─── Data for processing ───

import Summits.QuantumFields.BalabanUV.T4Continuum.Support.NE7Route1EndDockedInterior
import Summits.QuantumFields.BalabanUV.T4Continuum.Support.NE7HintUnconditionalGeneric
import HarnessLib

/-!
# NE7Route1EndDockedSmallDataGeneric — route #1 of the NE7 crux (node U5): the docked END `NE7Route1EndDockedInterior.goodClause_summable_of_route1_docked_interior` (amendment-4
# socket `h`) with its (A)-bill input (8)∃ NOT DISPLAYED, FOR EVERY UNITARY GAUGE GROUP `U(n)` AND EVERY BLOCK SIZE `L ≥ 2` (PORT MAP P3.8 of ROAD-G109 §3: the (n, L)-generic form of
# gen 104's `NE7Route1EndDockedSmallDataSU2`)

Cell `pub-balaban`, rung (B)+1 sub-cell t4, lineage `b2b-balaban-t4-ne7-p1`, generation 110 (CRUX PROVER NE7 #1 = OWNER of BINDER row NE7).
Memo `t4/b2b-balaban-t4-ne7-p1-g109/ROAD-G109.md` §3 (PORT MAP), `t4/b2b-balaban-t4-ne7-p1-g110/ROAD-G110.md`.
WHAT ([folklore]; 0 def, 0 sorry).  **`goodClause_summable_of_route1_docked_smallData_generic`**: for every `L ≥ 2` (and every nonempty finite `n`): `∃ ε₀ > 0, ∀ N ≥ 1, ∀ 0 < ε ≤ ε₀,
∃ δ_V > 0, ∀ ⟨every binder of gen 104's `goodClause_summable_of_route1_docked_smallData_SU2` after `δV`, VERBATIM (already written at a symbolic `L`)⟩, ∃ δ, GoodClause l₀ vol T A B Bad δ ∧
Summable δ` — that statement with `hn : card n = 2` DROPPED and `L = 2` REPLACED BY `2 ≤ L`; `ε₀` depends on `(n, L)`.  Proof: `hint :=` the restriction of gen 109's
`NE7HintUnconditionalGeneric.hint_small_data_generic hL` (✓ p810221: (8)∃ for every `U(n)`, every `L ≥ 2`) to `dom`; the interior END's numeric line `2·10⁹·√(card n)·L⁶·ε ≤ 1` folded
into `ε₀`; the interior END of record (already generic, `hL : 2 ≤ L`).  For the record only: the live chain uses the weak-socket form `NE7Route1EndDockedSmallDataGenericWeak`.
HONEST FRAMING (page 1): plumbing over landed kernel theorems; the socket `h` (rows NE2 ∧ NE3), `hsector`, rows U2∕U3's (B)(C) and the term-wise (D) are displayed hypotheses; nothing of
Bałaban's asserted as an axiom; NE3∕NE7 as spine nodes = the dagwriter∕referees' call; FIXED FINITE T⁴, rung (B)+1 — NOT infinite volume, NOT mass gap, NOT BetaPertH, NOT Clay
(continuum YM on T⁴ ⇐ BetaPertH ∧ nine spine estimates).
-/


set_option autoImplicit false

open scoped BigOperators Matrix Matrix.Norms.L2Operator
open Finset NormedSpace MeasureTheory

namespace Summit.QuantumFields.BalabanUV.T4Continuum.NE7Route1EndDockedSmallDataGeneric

───
─── Data for processing ───

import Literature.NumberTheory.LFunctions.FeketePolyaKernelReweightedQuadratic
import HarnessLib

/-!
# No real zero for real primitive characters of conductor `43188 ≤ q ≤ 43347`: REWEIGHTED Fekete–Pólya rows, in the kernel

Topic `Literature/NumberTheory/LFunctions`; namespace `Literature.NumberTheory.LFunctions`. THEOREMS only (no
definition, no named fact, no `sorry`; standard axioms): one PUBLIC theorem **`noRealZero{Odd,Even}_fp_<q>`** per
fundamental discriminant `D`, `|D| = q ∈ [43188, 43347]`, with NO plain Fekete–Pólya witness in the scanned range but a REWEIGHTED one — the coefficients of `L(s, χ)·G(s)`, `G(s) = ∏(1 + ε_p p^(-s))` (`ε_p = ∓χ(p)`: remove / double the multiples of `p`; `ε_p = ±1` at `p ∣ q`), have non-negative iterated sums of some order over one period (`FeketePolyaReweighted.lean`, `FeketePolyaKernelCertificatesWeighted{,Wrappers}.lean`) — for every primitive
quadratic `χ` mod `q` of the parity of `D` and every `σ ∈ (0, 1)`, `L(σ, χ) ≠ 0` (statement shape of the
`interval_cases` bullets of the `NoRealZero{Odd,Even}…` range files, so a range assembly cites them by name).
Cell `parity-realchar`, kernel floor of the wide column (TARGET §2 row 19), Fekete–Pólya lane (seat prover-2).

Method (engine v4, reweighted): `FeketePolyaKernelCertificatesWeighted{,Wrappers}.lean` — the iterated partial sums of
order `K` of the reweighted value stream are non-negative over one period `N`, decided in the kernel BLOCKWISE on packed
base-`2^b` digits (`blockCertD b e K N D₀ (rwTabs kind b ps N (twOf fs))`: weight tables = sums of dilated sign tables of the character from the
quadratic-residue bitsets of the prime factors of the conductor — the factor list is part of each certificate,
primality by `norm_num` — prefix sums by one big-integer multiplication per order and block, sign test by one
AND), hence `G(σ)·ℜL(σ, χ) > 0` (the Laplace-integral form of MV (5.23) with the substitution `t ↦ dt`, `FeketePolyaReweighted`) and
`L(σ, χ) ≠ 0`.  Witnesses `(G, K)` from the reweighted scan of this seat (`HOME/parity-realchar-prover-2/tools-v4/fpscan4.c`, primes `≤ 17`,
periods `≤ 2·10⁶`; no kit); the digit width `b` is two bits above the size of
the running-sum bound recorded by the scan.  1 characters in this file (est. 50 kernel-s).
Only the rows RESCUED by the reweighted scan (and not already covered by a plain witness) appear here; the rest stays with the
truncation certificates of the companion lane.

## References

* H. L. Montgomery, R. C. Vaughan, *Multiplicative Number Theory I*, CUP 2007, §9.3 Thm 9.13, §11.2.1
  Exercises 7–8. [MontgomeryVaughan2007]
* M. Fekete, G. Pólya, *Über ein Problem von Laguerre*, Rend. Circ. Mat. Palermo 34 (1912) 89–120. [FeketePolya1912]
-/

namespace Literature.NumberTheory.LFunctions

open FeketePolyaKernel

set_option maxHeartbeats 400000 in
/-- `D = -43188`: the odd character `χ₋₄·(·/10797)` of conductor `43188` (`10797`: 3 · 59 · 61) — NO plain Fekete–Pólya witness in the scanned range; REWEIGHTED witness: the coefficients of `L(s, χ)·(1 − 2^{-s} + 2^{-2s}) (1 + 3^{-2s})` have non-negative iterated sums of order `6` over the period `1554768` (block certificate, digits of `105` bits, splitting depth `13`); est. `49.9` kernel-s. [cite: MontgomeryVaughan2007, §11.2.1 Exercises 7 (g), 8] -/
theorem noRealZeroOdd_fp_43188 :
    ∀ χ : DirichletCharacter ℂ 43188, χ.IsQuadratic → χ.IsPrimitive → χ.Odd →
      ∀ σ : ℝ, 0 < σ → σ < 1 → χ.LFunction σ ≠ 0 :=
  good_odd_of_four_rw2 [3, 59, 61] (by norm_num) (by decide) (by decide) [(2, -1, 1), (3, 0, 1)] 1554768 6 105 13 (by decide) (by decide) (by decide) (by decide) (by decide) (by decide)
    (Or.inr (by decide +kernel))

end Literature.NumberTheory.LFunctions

───
─── Data for processing ───

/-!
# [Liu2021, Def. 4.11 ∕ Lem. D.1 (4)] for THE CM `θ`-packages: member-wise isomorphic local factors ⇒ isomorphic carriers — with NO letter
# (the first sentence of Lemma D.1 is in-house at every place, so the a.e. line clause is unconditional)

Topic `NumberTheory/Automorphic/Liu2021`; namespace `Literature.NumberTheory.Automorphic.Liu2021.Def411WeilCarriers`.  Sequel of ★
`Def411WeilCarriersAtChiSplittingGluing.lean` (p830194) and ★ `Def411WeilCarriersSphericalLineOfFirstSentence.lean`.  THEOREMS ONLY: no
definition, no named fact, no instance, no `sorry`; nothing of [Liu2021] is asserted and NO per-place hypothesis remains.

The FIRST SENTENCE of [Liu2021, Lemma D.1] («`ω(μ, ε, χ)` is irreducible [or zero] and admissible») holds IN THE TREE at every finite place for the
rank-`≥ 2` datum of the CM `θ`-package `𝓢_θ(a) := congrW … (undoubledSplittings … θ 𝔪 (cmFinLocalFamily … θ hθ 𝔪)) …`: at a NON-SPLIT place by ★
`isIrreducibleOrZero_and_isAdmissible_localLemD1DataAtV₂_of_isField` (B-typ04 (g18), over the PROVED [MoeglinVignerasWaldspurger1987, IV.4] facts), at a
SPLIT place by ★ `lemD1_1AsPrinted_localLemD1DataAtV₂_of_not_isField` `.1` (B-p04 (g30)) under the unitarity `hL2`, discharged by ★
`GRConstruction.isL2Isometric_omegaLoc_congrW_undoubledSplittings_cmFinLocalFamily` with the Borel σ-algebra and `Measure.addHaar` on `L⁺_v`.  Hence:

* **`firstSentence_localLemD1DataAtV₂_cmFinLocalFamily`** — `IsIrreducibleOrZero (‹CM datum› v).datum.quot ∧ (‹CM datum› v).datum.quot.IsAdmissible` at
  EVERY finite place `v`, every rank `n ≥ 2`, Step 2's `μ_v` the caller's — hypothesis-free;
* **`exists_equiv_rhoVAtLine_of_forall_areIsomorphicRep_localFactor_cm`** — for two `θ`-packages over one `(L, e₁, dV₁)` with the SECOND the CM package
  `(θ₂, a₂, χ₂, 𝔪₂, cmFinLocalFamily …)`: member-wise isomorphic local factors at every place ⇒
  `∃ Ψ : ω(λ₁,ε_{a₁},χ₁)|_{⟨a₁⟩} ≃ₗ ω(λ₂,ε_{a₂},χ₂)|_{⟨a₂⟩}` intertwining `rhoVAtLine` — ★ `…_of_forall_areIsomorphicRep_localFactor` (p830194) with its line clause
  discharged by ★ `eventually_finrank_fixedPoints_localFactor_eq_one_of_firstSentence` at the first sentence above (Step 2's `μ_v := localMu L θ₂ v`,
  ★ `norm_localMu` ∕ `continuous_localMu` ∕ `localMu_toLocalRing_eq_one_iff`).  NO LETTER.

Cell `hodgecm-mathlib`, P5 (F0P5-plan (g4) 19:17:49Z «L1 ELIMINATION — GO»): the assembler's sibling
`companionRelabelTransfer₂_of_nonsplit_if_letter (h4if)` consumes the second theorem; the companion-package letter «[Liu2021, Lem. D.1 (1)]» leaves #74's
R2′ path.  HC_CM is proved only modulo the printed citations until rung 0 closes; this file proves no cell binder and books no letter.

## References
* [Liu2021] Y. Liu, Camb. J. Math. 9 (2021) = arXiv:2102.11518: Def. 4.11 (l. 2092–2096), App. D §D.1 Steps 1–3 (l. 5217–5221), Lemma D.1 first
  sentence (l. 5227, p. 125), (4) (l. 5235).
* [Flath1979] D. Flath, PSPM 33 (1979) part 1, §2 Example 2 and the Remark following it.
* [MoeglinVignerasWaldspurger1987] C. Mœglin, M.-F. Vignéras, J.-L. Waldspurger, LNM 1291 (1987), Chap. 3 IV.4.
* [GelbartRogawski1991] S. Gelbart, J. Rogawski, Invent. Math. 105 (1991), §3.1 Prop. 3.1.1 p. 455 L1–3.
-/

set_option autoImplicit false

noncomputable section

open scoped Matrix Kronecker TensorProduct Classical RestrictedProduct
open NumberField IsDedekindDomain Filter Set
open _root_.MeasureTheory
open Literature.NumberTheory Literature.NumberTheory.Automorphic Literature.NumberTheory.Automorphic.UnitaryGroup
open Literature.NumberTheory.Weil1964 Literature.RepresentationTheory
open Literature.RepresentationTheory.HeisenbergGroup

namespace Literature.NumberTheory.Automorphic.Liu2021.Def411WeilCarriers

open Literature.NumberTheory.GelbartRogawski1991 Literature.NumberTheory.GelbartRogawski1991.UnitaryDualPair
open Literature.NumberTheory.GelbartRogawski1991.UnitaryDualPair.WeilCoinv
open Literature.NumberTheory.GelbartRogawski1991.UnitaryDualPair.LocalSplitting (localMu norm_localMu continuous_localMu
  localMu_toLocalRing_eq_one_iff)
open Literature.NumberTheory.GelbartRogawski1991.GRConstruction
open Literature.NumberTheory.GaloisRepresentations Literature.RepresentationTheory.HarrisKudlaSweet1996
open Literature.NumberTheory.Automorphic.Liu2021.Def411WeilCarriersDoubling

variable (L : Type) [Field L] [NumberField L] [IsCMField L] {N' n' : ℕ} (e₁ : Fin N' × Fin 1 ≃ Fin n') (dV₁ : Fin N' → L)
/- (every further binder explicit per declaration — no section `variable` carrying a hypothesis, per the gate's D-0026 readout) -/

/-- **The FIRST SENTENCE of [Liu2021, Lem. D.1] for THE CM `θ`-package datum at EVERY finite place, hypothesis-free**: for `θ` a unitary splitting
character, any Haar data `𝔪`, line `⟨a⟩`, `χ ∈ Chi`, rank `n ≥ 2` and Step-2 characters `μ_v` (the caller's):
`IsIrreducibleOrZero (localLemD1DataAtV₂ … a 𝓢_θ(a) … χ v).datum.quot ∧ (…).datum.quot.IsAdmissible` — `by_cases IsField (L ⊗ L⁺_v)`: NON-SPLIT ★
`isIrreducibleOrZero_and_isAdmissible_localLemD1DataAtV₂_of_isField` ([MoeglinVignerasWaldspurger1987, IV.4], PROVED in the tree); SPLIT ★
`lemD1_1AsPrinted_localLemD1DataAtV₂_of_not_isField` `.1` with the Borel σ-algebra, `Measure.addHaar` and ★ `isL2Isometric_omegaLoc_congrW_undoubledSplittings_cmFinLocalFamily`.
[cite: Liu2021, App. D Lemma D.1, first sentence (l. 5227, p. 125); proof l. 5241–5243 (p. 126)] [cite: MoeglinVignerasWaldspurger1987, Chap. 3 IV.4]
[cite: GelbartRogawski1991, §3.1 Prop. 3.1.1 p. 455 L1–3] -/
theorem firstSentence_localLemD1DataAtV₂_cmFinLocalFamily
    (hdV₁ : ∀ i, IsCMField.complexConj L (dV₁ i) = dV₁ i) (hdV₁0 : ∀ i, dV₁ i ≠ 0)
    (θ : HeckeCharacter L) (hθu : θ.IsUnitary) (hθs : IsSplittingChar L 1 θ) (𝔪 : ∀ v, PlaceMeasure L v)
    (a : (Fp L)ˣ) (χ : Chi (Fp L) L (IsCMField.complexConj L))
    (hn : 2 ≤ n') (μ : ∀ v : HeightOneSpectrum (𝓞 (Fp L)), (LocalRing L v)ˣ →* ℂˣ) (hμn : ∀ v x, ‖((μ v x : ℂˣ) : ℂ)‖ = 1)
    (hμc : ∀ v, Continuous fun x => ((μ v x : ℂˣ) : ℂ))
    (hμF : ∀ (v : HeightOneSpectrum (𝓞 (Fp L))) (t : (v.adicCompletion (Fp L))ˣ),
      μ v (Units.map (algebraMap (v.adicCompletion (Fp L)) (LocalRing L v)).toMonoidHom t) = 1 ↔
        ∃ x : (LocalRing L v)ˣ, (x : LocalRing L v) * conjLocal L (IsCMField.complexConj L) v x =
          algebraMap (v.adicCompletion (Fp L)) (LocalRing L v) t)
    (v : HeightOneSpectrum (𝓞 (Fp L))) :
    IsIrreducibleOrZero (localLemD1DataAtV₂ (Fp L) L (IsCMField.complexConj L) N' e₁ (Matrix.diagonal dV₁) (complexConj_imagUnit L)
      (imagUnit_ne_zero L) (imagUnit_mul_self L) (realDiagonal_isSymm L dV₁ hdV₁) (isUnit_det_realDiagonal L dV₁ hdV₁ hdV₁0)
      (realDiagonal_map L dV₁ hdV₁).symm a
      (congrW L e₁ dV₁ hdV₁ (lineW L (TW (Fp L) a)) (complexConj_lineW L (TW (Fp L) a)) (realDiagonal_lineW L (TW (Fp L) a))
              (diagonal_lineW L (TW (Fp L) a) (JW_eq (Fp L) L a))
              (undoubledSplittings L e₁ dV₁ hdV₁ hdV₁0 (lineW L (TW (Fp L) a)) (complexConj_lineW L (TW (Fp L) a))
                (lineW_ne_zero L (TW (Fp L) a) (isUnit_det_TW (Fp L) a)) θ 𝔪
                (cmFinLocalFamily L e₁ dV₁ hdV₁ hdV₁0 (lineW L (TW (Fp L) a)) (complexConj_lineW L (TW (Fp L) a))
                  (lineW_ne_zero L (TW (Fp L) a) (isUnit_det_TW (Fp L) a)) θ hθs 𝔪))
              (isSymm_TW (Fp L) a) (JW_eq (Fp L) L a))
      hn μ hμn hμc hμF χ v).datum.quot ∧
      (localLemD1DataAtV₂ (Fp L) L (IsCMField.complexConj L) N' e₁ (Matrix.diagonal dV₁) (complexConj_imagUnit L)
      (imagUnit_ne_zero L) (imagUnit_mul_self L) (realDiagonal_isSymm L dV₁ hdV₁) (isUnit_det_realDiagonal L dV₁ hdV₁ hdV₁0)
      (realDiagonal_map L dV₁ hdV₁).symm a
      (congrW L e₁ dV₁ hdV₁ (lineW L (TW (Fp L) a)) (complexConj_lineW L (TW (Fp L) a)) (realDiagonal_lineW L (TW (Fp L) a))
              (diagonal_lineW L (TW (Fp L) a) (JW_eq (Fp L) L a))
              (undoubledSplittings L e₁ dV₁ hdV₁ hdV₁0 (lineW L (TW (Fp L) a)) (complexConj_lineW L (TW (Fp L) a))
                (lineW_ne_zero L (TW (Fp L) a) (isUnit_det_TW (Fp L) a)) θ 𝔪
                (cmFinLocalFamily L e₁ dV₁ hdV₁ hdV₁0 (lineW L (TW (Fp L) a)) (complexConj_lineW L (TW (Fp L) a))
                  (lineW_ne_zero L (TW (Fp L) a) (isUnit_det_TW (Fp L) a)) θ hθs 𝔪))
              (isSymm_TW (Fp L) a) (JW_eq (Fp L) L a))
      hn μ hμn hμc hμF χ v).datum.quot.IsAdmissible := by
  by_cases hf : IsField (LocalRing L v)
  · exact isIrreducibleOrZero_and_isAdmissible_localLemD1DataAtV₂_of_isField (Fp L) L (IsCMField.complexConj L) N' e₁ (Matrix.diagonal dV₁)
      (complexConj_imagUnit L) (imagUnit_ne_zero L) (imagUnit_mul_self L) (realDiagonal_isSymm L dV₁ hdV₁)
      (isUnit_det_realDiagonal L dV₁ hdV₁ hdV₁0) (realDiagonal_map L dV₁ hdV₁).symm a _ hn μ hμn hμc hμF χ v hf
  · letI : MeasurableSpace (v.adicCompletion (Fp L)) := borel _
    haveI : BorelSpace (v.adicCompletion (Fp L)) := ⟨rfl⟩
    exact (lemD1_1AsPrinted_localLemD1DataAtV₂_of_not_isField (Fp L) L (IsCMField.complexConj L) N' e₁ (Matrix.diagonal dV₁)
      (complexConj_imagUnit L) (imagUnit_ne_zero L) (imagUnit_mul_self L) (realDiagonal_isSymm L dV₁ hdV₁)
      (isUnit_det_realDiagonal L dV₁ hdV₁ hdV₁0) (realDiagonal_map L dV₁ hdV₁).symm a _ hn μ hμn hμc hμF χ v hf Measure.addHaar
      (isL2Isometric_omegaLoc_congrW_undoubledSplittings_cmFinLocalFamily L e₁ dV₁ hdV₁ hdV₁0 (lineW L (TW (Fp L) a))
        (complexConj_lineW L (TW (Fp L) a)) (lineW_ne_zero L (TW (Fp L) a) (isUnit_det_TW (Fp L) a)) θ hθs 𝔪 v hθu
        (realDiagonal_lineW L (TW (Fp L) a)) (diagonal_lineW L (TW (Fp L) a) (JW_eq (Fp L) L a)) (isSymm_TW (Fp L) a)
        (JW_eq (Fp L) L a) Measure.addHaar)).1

───

> Task objective:
Scan the records above for the lines holding "exact (lemD1_1AsPrinted_localLemD1DataAtV₂_of_not_isField (Fp" and "(JW_eq (Fp L) L a) Measure.addHaar)).1". Transcribe those two and every line between them word for word, and no others.

> Completed exercise:
    exact (lemD1_1AsPrinted_localLemD1DataAtV₂_of_not_isField (Fp L) L (IsCMField.complexConj L) N' e₁ (Matrix.diagonal dV₁)
      (complexConj_imagUnit L) (imagUnit_ne_zero L) (imagUnit_mul_self L) (realDiagonal_isSymm L dV₁ hdV₁)
      (isUnit_det_realDiagonal L dV₁ hdV₁ hdV₁0) (realDiagonal_map L dV₁ hdV₁).symm a _ hn μ hμn hμc hμF χ v hf Measure.addHaar
      (isL2Isometric_omegaLoc_congrW_undoubledSplittings_cmFinLocalFamily L e₁ dV₁ hdV₁ hdV₁0 (lineW L (TW (Fp L) a))
        (complexConj_lineW L (TW (Fp L) a)) (lineW_ne_zero L (TW (Fp L) a) (isUnit_det_TW (Fp L) a)) θ hθs 𝔪 v hθu
        (realDiagonal_lineW L (TW (Fp L) a)) (diagonal_lineW L (TW (Fp L) a) (JW_eq (Fp L) L a)) (isSymm_TW (Fp L) a)
        (JW_eq (Fp L) L a) Measure.addHaar)).1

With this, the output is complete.